FIG. 1 is a diagram illustrating a conventional method of manufacturing a rotary dresser. FIG. 2 is a sectional view of a rotary dresser manufactured by the conventional rotary dresser manufacturing method explained in FIG. FIG. 8 is a diagram illustrating another method of manufacturing a conventional rotary dresser. FIG. 4 is a diagram illustrating a method of manufacturing a rotary dresser according to the present invention. FIGS. 5 and 7 each show a cross section of a rotary dresser made according to the present invention. FIG. 6 shows the appearance of an example of a bushing used in carrying out the present invention. 1...Negative type, 2...Super abrasive, 8...Medium...
4. Gold powder made of tungsten, etc., 5.
・Infiltration material, 6... Super abrasive surface, 7... Dash, 8.

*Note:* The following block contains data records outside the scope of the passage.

/-
Copyright (c) 2026 the pub-hodgecm-mathlib formalisation cell (harness21).  Prover seat hodgecm-mathlib-K2Liu-p06 (g4), Track B «K2-LIT»,
#184♮ = hLiu418 = `stmt-HodgeConjecture-24832`; #42S payer road, organ S1 (local Siegel–Weil spanning), ROAD W file F3b (census
`K2/K2Liu-p06/g4/CENSUS-S1-LocalSWSpanning.K2Liu-p06-g4.md` §0 (SC), §8; RULING «M-157t» (2),(4)).
-/
import Summits.HodgeConjecture.HodgeConjecture.Theorems.K2LiuLocalSWBigCellLattice   -- ★ F3a (W2) `mem_of_indicator_profile_mem`, `exists_indicator_profile_mem`; ★ F2 (W1)
import HarnessLib

/-!
# Crux `HLiu418`, #42S organ S1, ROAD W, file F3b: THE SPANNING CRITERION (SC) = (W1) ★ F2 + (W2) ★ F3a
# (an `H`-stable subspace of `I_v(s, χ_v)` containing ONE big-cell section with NON-ZERO PROFILE SUM is everything)

Cell `hodgecm-mathlib`, crux item hLiu418 = `stmt-HodgeConjecture-24832`; squad K2 ∕ K2Liu; prover K2Liu-p06 (g4), the dedicated S1 hand.
THEOREMS ONLY (no `def`, no instance, no notation, no named-fact hypothesis, no `sorry`); lane `--supports stmt-HodgeConjecture-24832 --as helper`.

* §1 (ANY topological group `G`; `P, N ≤ G`, `N` commutative, `w ∈ G`, big cell `Ω = P w N` OPEN with a continuous `N`-coordinate `ν`, Iwasawa compact `K₀`,
  contracting Levi elements BY VALUE): (L0) `exists_compact_profile_support` (a smooth section vanishing off `Ω` has compactly supported profile — the witness
  file's entry to `spanning_criterion`), `bigCell_pieces_mem_of_indicator_profile_mem` ((W2) in the shape ★ F2's `hUΩ` consumes) and **`spanning_criterion`**:
  if a right-translation-stable `U ≤ (G → ℂ)` contains ONE `f₀` with the left law `χ`, vanishing off `Ω`, right-`N₀`-invariant, profile supported in `N₁` with
  `Σ_{q ∈ N₁∕N₀} f₀ (w q̃) ≠ 0`, then `U` contains every function with the law `χ` and an open stabiliser.  [BernsteinZelevinsky1976, §1.5, §2.2]
* §2 (the doubled group `H_v` of the K2Liu datum at a finite place): the three BRIDGES the instance file F7 needs to read §1 in ★ D1 `localDegPS` currency —
  `localSiegelCharacter_ne_zero` on `siegelDeltaLoc v` (★ `isUnit_localDetDelta_of_mem_siegelDeltaLoc`), `isLocalSiegelSection_iff_law` (★ `mem_siegelDeltaLoc_iff_local`),
  `isSmooth_iff_exists_subgroup`.  `N_Δ`, `w_Δ`, `Ω`, `ν`, `m(t)` stay BY VALUE as in ★ F2 §2 (F7 discharges them with ★ `unipDeltaLoc`, ★ `K2LiuSiegelBruhatCells.bigCell_eq`).
References: [BernsteinZelevinsky1976] §1.1–1.5, §2.2; [Casselman1995] §3.1, §6.1; [HarrisKudlaSweet1996] §1 (1.15); [KudlaSweet1997] Thm 1.2 (the spanning ROAD W pays — NOT used).
HONEST LABEL.  Count-neutral helper: `HC_CM` is proved only modulo the 7 printed citations (2 remaining named inputs: hLiu418 = `stmt-HodgeConjecture-24832`,
h413 = `stmt-HodgeConjecture-24833`) until rung 0 closes.
-/

set_option autoImplicit false
set_option linter.dupNamespace false -- the mandated namespace repeats `HodgeConjecture.HodgeConjecture`

noncomputable section

open NumberField IsDedekindDomain
open scoped Matrix Pointwise

namespace Summit.HodgeConjecture.HodgeConjecture.Cruxes.HLiu418.K2LiuLocalSWSpanningCriterion

open Literature.NumberTheory.Automorphic
open Literature.NumberTheory.GelbartRogawski1991 Literature.NumberTheory.GelbartRogawski1991.GRConstruction
open Literature.NumberTheory.GelbartRogawski1991.UnitaryDualPair
open Literature.NumberTheory.K2Lit.SiegelDoubled Literature.NumberTheory.K2Lit.LocalSiegelDoubled
open Summit.HodgeConjecture.HodgeConjecture.Cruxes.HLiu418.K2LiuLocalSWBigCellGeneration
open Summit.HodgeConjecture.HodgeConjecture.Cruxes.HLiu418.K2LiuLocalSWBigCellLattice

/-! ## §1 Abstract: (SC) -/

section Abstract

variable {G : Type*} [Group G] [TopologicalSpace G] [IsTopologicalGroup G]


omit [TopologicalSpace G] [IsTopologicalGroup G] in
/-- the profile support of a section supported in `P·C`, `C ⊆ Ω` compact, is contained in the compact `ν(C)` when `ν` is a continuous `N`-coordinate on `Ω`.
[cite: BernsteinZelevinsky1976, §1.5] -/
theorem profile_support_subset_image {P N : Subgroup G} {w : G} {ν : G → G}
    (hν : ∀ p ∈ P, ∀ n ∈ N, ν (p * w * n) = n) {F : G → ℂ} {C : Set G}
    (hFC : ∀ h, F h ≠ 0 → ∃ p ∈ P, ∃ c ∈ C, h = p * c) (n : G) (hn : n ∈ N) (hFn : F (w * n) ≠ 0) : n ∈ ν '' C := by
  obtain ⟨p, hp, c, hc, hpc⟩ := hFC _ hFn
  refine ⟨c, hc, ?_⟩
  have : c = p⁻¹ * w * n := by rw [mul_assoc, hpc, ← mul_assoc, inv_mul_cancel, one_mul]
  rw [this]
  exact hν _ (P.inv_mem hp) n hn

omit [TopologicalSpace G] [IsTopologicalGroup G] in
/-- a section supported in `P·C` with `C ⊆ Ω = P w N` vanishes off `Ω`. [cite: BernsteinZelevinsky1976, §1.5] -/
theorem offCell_of_support {P N : Subgroup G} {w : G} {F : G → ℂ} {C : Set G}
    (hCΩ : ∀ c ∈ C, ∃ p ∈ P, ∃ n ∈ N, c = p * w * n) (hFC : ∀ h, F h ≠ 0 → ∃ p ∈ P, ∃ c ∈ C, h = p * c)
    (h : G) (hh : ¬ ∃ p ∈ P, ∃ n ∈ N, h = p * w * n) : F h = 0 := by
  by_contra hne
  obtain ⟨p, hp, c, hc, rfl⟩ := hFC h hne
  obtain ⟨p', hp', n, hn, rfl⟩ := hCΩ c hc
  exact hh ⟨p * p', P.mul_mem hp hp', n, hn, by group⟩

/-- **(L0) A SMOOTH SECTION VANISHING OFF THE BIG CELL HAS COMPACTLY SUPPORTED PROFILE.**  With an Iwasawa compact `K₀` (`G = P·K₀`) and a continuous
`N`-coordinate `ν` on `Ω = P w N`: if `f` has the left law `χ`, is right-invariant under an open subgroup `V` and vanishes off `Ω`, then its profile
`n ↦ f (w n)` is supported in the compact `ν(K₀ ∖ Z·V) ⊆ N` (`Z = G ∖ Ω`; `f` vanishes on the open `Z·V ⊇ Z`). [cite: BernsteinZelevinsky1976, §1.5] -/
theorem exists_compact_profile_support {P N : Subgroup G} {χ : G → ℂ} {K₀ : Set G} (hK₀ : IsCompact K₀)
    (hIw : ∀ g : G, ∃ p ∈ P, ∃ k ∈ K₀, g = p * k)
    {w : G} {ν : G → G} (hνc : ContinuousOn ν {h | ∃ p ∈ P, ∃ n ∈ N, h = p * w * n})
    (hν : ∀ p ∈ P, ∀ n ∈ N, ν (p * w * n) = n) {f : G → ℂ} (hf : ∀ p ∈ P, ∀ h, f (p * h) = χ p * f h)
    (hfs : ∃ V : Subgroup G, IsOpen (V : Set G) ∧ ∀ h, ∀ u ∈ V, f (h * u) = f h)
    (hfoff : ∀ h, (¬ ∃ p ∈ P, ∃ n ∈ N, h = p * w * n) → f h = 0) :
    ∃ S₀ : Set G, IsCompact S₀ ∧ S₀ ⊆ N ∧ ∀ n ∈ N, f (w * n) ≠ 0 → n ∈ S₀ := by
  obtain ⟨V, hVo, hV⟩ := hfs
  set Ω : Set G := {h | ∃ p ∈ P, ∃ n ∈ N, h = p * w * n} with hΩdef
  -- the open neighbourhood `W = Z·V` of `Z = Ωᶜ`, on which `f` vanishes
  set W : Set G := ⋃ z ∈ Ωᶜ, (fun u => z * u) '' (V : Set G) with hW
  have hWo : IsOpen W := isOpen_biUnion fun z _ => (Homeomorph.mulLeft z).isOpenMap _ hVo
  have hfW : ∀ h ∈ W, f h = 0 := by
    intro h hh
    simp only [hW, Set.mem_iUnion, Set.mem_image, exists_prop] at hh
    obtain ⟨z, hz, u, hu, rfl⟩ := hh
    rw [hV z u hu]
    exact hfoff z hz
  have hZW : Ωᶜ ⊆ W := fun z hz => Set.mem_biUnion hz ⟨1, V.one_mem, mul_one z⟩
  -- the compact `K₀ ∖ W ⊆ Ω`
  have hcpt : IsCompact (K₀ \ W) := hK₀.diff hWo
  have hsub : K₀ \ W ⊆ Ω := fun k hk => by
    by_contra hkΩ
    exact hk.2 (hZW hkΩ)
  refine ⟨ν '' (K₀ \ W), hcpt.image_of_continuousOn (hνc.mono hsub), ?_, fun n hn hfn => ?_⟩
  · rintro _ ⟨k, hk, rfl⟩
    obtain ⟨p, hp, n, hn, rfl⟩ := hsub hk
    rw [hν p hp n hn]
    exact hn
  · obtain ⟨p, hp, k, hk, hwk⟩ := hIw (w * n)
    have hkeq : k = p⁻¹ * w * n := by rw [mul_assoc p⁻¹, hwk, ← mul_assoc, inv_mul_cancel, one_mul]
    have hkW : k ∉ W := fun hkW => hfn (by rw [hwk, hf p hp, hfW k hkW, mul_zero])
    exact ⟨k, ⟨hk, hkW⟩, by rw [hkeq]; exact hν _ (P.inv_mem hp) n hn⟩

/-- **(W2) IN THE SHAPE ★ F2 CONSUMES**: under the hypotheses of `mem_of_indicator_profile_mem` packaged with a continuous `N`-coordinate `ν` on `Ω` and CONTRACTING
data chosen per open stabiliser (BY VALUE: `hcontr`), a right-translation-stable `U` containing the indicator-profile section `e` contains every function with the law
`χ`, an open stabiliser, and support in `P·C` for a compact `C ⊆ Ω`. [cite: BernsteinZelevinsky1976, §1.5, §2.2] [cite: Casselman1995, §6.1] -/
theorem bigCell_pieces_mem_of_indicator_profile_mem {P N N₁ : Subgroup G} (hN : ∀ x ∈ N, ∀ y ∈ N, x * y = y * x) (h1N : N₁ ≤ N)
    {χ : G → ℂ} (hχ : ∀ p ∈ P, χ p ≠ 0) {w : G} {ν : G → G} (hνc : ContinuousOn ν {h | ∃ p ∈ P, ∃ n ∈ N, h = p * w * n})
    (hν : ∀ p ∈ P, ∀ n ∈ N, ν (p * w * n) = n)
    (hcontr : ∀ V : Subgroup G, IsOpen (V : Set G) → ∃ m pm : G, pm ∈ P ∧ w * m = pm * w ∧ (∀ n ∈ N, m * n * m⁻¹ ∈ N) ∧
      (∀ n ∈ N, m⁻¹ * n * m ∈ N) ∧ (∀ u ∈ N, m⁻¹ * u * m ∈ N₁ → u ∈ V) ∧
      ∃ O : Set G, IsOpen O ∧ (1 : G) ∈ O ∧ ∀ x ∈ O, x ∈ N → m⁻¹ * x * m ∈ N₁)
    (U : Submodule ℂ (G → ℂ)) (hU : ∀ F ∈ U, ∀ g : G, (fun h => F (h * g)) ∈ U)
    {e : G → ℂ} (heU : e ∈ U) (he : ∀ p ∈ P, ∀ h, e (p * h) = χ p * e h)
    (heoff : ∀ h, (¬ ∃ p ∈ P, ∃ n ∈ N, h = p * w * n) → e h = 0) {S : ℂ} (hS : S ≠ 0)
    (heon : ∀ n ∈ N₁, e (w * n) = S) (heout : ∀ n ∈ N, n ∉ N₁ → e (w * n) = 0)
    (F : G → ℂ) (hF : ∀ p ∈ P, ∀ h, F (p * h) = χ p * F h)
    (hFs : ∃ V : Subgroup G, IsOpen (V : Set G) ∧ ∀ h, ∀ u ∈ V, F (h * u) = F h)
    (hFC : ∃ C : Set G, IsCompact C ∧ C ⊆ {h | ∃ p ∈ P, ∃ n ∈ N, h = p * w * n} ∧ ∀ h, F h ≠ 0 → ∃ p ∈ P, ∃ c ∈ C, h = p * c) :
    F ∈ U := by
  obtain ⟨V, hVo, hV⟩ := hFs
  obtain ⟨C, hC, hCΩ, hFC⟩ := hFC
  obtain ⟨m, pm, hpm, hwm, hconj, hconj', hN₂V, O, hO, h1O, hON₂⟩ := hcontr V hVo
  refine mem_of_indicator_profile_mem hN h1N hχ U hU heU he heoff hS heon heout hpm hwm hconj hconj' hO h1O hON₂ F hF
    (offCell_of_support (fun c hc => hCΩ hc) hFC) (fun n hn u hu hu1 => ?_) (hC.image_of_continuousOn (hνc.mono hCΩ))
    (fun x hx => ?_) (fun n hn hFn => profile_support_subset_image hν hFC n hn hFn)
  · exact hV _ _ (hN₂V u hu hu1)
  · obtain ⟨c, hc, rfl⟩ := hx
    obtain ⟨p, hp, n, hn, rfl⟩ := hCΩ hc
    rw [hν p hp n hn]
    exact hn

end Abstract

section Criterion

variable {G : Type*} [Group G] [TopologicalSpace G] [NonarchimedeanGroup G]

/-- **(SC) THE SPANNING CRITERION** (= (W1) ★ `mem_of_bigCell_pieces_mem` + (W2) + (W2′)).  `G` non-archimedean; `P, N ≤ G` with `N` commutative;
`w ∈ G` with the «big cell» `Ω = P w N` OPEN and carrying a continuous `N`-coordinate `ν`; an Iwasawa compact `K₀` (`G = P K₀`); `χ` non-vanishing on `P`;
compact-open data `N₀ ≤ N₁ ≤ N` (`N₁ ∕ N₀` finite) with contracting elements BY VALUE (`hcontr`).  If a right-translation-stable `U ≤ (G → ℂ)` contains ONE
function `f₀` with the law `χ`, an open stabiliser, vanishing off `Ω`, right-`N₀`-invariant, with profile vanishing on `N ∖ N₁` and PROFILE SUM
`Σ_{q ∈ N₁∕N₀} f₀ (w q̃) ≠ 0`, then `U` contains EVERY function with the law `χ` and an open stabiliser.
[cite: BernsteinZelevinsky1976, §1.5, §2.2] [cite: Casselman1995, §6.1] [cite: KudlaSweet1997, Thm 1.2 (the use, not the statement)] -/
theorem spanning_criterion {P N N₀ N₁ : Subgroup G} (hN : ∀ x ∈ N, ∀ y ∈ N, x * y = y * x)
    (h1N : N₁ ≤ N) [Fintype (N₁ ⧸ N₀.subgroupOf N₁)]
    {χ : G → ℂ} (hχ : ∀ p ∈ P, χ p ≠ 0) {K₀ : Set G} (hK₀ : IsCompact K₀) (hIw : ∀ g : G, ∃ p ∈ P, ∃ k ∈ K₀, g = p * k)
    {w : G} (hΩ : IsOpen {h | ∃ p ∈ P, ∃ n ∈ N, h = p * w * n})
    {ν : G → G} (hνc : ContinuousOn ν {h | ∃ p ∈ P, ∃ n ∈ N, h = p * w * n}) (hν : ∀ p ∈ P, ∀ n ∈ N, ν (p * w * n) = n)
    (hcontr : ∀ V : Subgroup G, IsOpen (V : Set G) → ∃ m pm : G, pm ∈ P ∧ w * m = pm * w ∧ (∀ n ∈ N, m * n * m⁻¹ ∈ N) ∧
      (∀ n ∈ N, m⁻¹ * n * m ∈ N) ∧ (∀ u ∈ N, m⁻¹ * u * m ∈ N₁ → u ∈ V) ∧
      ∃ O : Set G, IsOpen O ∧ (1 : G) ∈ O ∧ ∀ x ∈ O, x ∈ N → m⁻¹ * x * m ∈ N₁)
    (U : Submodule ℂ (G → ℂ)) (hU : ∀ F ∈ U, ∀ g : G, (fun h => F (h * g)) ∈ U)
    {f₀ : G → ℂ} (hf₀U : f₀ ∈ U) (hf₀ : ∀ p ∈ P, ∀ h, f₀ (p * h) = χ p * f₀ h)
    (hf₀off : ∀ h, (¬ ∃ p ∈ P, ∃ n ∈ N, h = p * w * n) → f₀ h = 0)
    (hf₀inv : ∀ h, ∀ u ∈ N₀, f₀ (h * u) = f₀ h) (hf₀out : ∀ n ∈ N, n ∉ N₁ → f₀ (w * n) = 0)
    (hsum : ∑ q : N₁ ⧸ N₀.subgroupOf N₁, f₀ (w * (q.out : G)) ≠ 0)
    (f : G → ℂ) (hf : ∀ p ∈ P, ∀ h, f (p * h) = χ p * f h)
    (hfs : ∃ V : Subgroup G, IsOpen (V : Set G) ∧ ∀ h, ∀ u ∈ V, f (h * u) = f h) : f ∈ U := by
  obtain ⟨e, heU, he, heoff, heon, heout⟩ := exists_indicator_profile_mem h1N U hU hf₀U hf₀ hf₀off hf₀inv hf₀out
  have hPΩ : ∀ p ∈ P, ∀ x ∈ {h : G | ∃ p ∈ P, ∃ n ∈ N, h = p * w * n}, p * x ∈ {h : G | ∃ p ∈ P, ∃ n ∈ N, h = p * w * n} := by
    rintro p hp x ⟨p', hp', n, hn, rfl⟩
    exact ⟨p * p', P.mul_mem hp hp', n, hn, by group⟩
  have hw : w ∈ {h : G | ∃ p ∈ P, ∃ n ∈ N, h = p * w * n} := ⟨1, P.one_mem, 1, N.one_mem, by group⟩
  exact mem_of_bigCell_pieces_mem hK₀ hIw hΩ hPΩ hw U hU
    (fun F hF hFs hFC => bigCell_pieces_mem_of_indicator_profile_mem hN h1N hχ hνc hν hcontr U hU heU he heoff hsum heon heout
      F hF hFs hFC) f hf hfs

end Criterion

/-! ## §2 The doubled group at a finite place: the criterion for `I_v(s, χ_v)` -/

section Local

variable (L : Type) [Field L] [NumberField L] [IsCMField L]
variable {N M n : ℕ} (e : Fin N × Fin M ≃ Fin n)
  (dV : Fin N → L) (hdV : ∀ i, IsCMField.complexConj L (dV i) = dV i)
  (dW : Fin M → L) (hdW : ∀ i, IsCMField.complexConj L (dW i) = dW i)
variable (v : HeightOneSpectrum (𝓞 (Fp L)))

/-- **the local Siegel character never vanishes on `P_Δ(L⁺_v)`** (`χ_v(det_Δ p)` is a unit of `ℂ` and `|det_Δ p|_v > 0` by ★ `isUnit_localDetDelta_of_mem_siegelDeltaLoc`).
[cite: HarrisKudlaSweet1996, §1 (1.15)] -/
theorem localSiegelCharacter_ne_zero (χv : ∀ w : UnitaryGroup.PlacesOver L v, (w.1.adicCompletion L)ˣ →* ℂˣ) (s : ℂ)
    {p : UnitaryGroup.localPi L (IsCMField.complexConj L) (n + n) (hermD L e dV hdV dW hdW) v} (hp : p ∈ siegelDeltaLoc L e dV hdV dW hdW v) :
    localSiegelCharacter (Fp L) L (IsCMField.complexConj L) v n χv s p ≠ 0 := by
  rw [localSiegelCharacter]
  refine mul_ne_zero (Units.ne_zero _) fun h => ?_
  have h0 := ((Complex.cpow_eq_zero_iff _ _).1 h).1
  rw [Complex.ofReal_eq_zero, absDetDelta] at h0
  exact (Finset.prod_ne_zero_iff.2 fun w _ => norm_ne_zero_iff.2 (isUnit_localDetDelta_of_mem_siegelDeltaLoc L e dV hdV dW hdW v hp w).ne_zero) h0

/-- **bridge (law)**: ★ D1's `IsLocalSiegelSection χ_v s F` is the left law `F (p h) = localSiegelCharacter χ_v s p · F h` over the SUBGROUP `siegelDeltaLoc v`
(★ `mem_siegelDeltaLoc_iff_local`) — the currency of §1. [cite: HarrisKudlaSweet1996, §1 (1.15)] -/
theorem isLocalSiegelSection_iff_law (χv : ∀ w : UnitaryGroup.PlacesOver L v, (w.1.adicCompletion L)ˣ →* ℂˣ) (s : ℂ)
    (F : UnitaryGroup.localPi L (IsCMField.complexConj L) (n + n) (hermD L e dV hdV dW hdW) v → ℂ) :
    haveI : Algebra.IsQuadraticExtension (Fp L) L := IsCMField.isQuadraticExtension L
    IsLocalSiegelSection (Fp L) L (IsCMField.complexConj L) (complexConj_imagUnit L) (imagUnit_ne_zero L) (imagUnit_mul_self L)
        v n (gramR_isSymm L e dV hdV dW hdW) (hermD_eq_map_gramD L e dV hdV dW hdW) χv s F ↔
      ∀ p ∈ siegelDeltaLoc L e dV hdV dW hdW v, ∀ h, F (p * h) = localSiegelCharacter (Fp L) L (IsCMField.complexConj L) v n χv s p * F h := by
  constructor
  · intro hF p hp h
    exact hF p ((mem_siegelDeltaLoc_iff_local L e dV hdV dW hdW v p).1 hp) h
  · intro hF p hp h
    exact hF p ((mem_siegelDeltaLoc_iff_local L e dV hdV dW hdW v p).2 hp) h

omit [IsCMField L] in
/-- **bridge (smoothness)**: ★ D1's `IsSmooth F` is «right-invariant under an open subgroup» — the currency of §1. [cite: HarrisKudlaSweet1996, §1 (1.15)] -/
theorem isSmooth_iff_exists_subgroup (c : L ≃ₐ[Fp L] L) {J : Matrix (Fin (n + n)) (Fin (n + n)) L}
    (F : UnitaryGroup.localPi L c (n + n) J v → ℂ) :
    IsSmooth (Fp L) L c v n F ↔
      ∃ V : Subgroup (UnitaryGroup.localPi L c (n + n) J v), IsOpen (V : Set (UnitaryGroup.localPi L c (n + n) J v)) ∧
        ∀ h, ∀ u ∈ V, F (h * u) = F h := by
  constructor
  · rintro ⟨V, hV⟩
    exact ⟨V, V.isOpen, fun h u hu => hV h u hu⟩
  · rintro ⟨V, hVo, hV⟩
    exact ⟨{ toSubgroup := V, isOpen' := hVo }, fun h u hu => hV h u hu⟩

end Local

end Summit.HodgeConjecture.HodgeConjecture.Cruxes.HLiu418.K2LiuLocalSWSpanningCriterion

end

... Iron-based powder, 9 ... Partition wall, 10 ... Inverted tapered groove. Figure 1, Figure 76, Figure 2, F50 Procedural Amendments Commissioner of the Japan Patent Office Shima 1) Haruki Tono L Incident Patent Till (W56 Seigozan Takatoin Petition No. 182909 No. 2, Title of Invention: Rotary Dresser Manufacturing method 3, Relationship with the case of the person making the amendment Patent applicant address 1-9-20-5 Nishinakajima, Yodoyo-ku, Osaka City, Date of amendment order Voluntary amendment 6, Detailed explanation of the invention subject to amendment Column 7 for a brief explanation of the drawings Contents of the amendment (1) "Dankste/" on the third line of page 9 of the specification is corrected to "tungsten". ``Tungsten'' is corrected. (3) ``Dash'' in the first line of page 1 of the same page is corrected to ``Butsuj.'' Procedural amendment 1. Indication of the incident 1956 Hatano Shinsakumon Application No. 182909 2, Name of Inventor Juryo, Manufacturing method for rotary dresser 8, Relationship with the case of the person making the amendment Patent applicant address: 2-80 Otori Kita-cho, Sakai City Name: Osaka Diamond Kogyo Co., Ltd. 4, Agent Address: 1-9-20-6 Nishinakajima, Yodoyo-ku, Osaka City, Claims subject to amendment Column 7: Detailed description of the invention (1) Specification, page 8, line 8 (u J) is corrected as "Cr". (2) Table 1 on page 7 of the Ming A Cao is corrected as shown in the attached sheet. (3) The scope of claims for % is corrected as shown in the attached sheet. Table 1 2. Claims (+1) The mold surface of the negative mold is resistant to adhesion of superabrasive grains, and a core or bushing is arranged in the center of the negative mold,
Powder made of tungsten or the like and iron-based powder are filled concentrically from the negative mold surface side between the negative mold surface and the outer peripheral surface of the core or bushing, and an infiltrant is placed therein and heated. 1. A method for manufacturing a rotary dresser, which comprises infiltrating and sintering a powder made of at least superabrasive grains, tungsten, etc., and an iron-based powder filler to integrate them. (2) When a bushing is arranged at the center, the bushing is made of an iron alloy and has a groove on its outer periphery to prevent rotation. A method of manufacturing the described rotary dresser.

Claims (2)

[Claims] (1) Adhering superabrasive grains to the mold surface of a negative mold, placing a core or bushing in the center of the negative mold,
Powder made of tungsten or the like and iron-based powder are filled concentrically from the negative mold surface side between the negative mold surface and the outer circumferential surface of the core or bushing, and an infiltrant is placed thereon and heated and melted. 1. A method for manufacturing a rotary dresser, which comprises soaking and sintering a powder made of at least superabrasive grains, tungsten, etc., and an iron-based powder filling to integrate them. (2) When a bushing is arranged at the center, the bushing is made of iron alloy and has a groove for preventing rotation on its outer periphery. A method for manufacturing a rotary dresser according to item 2.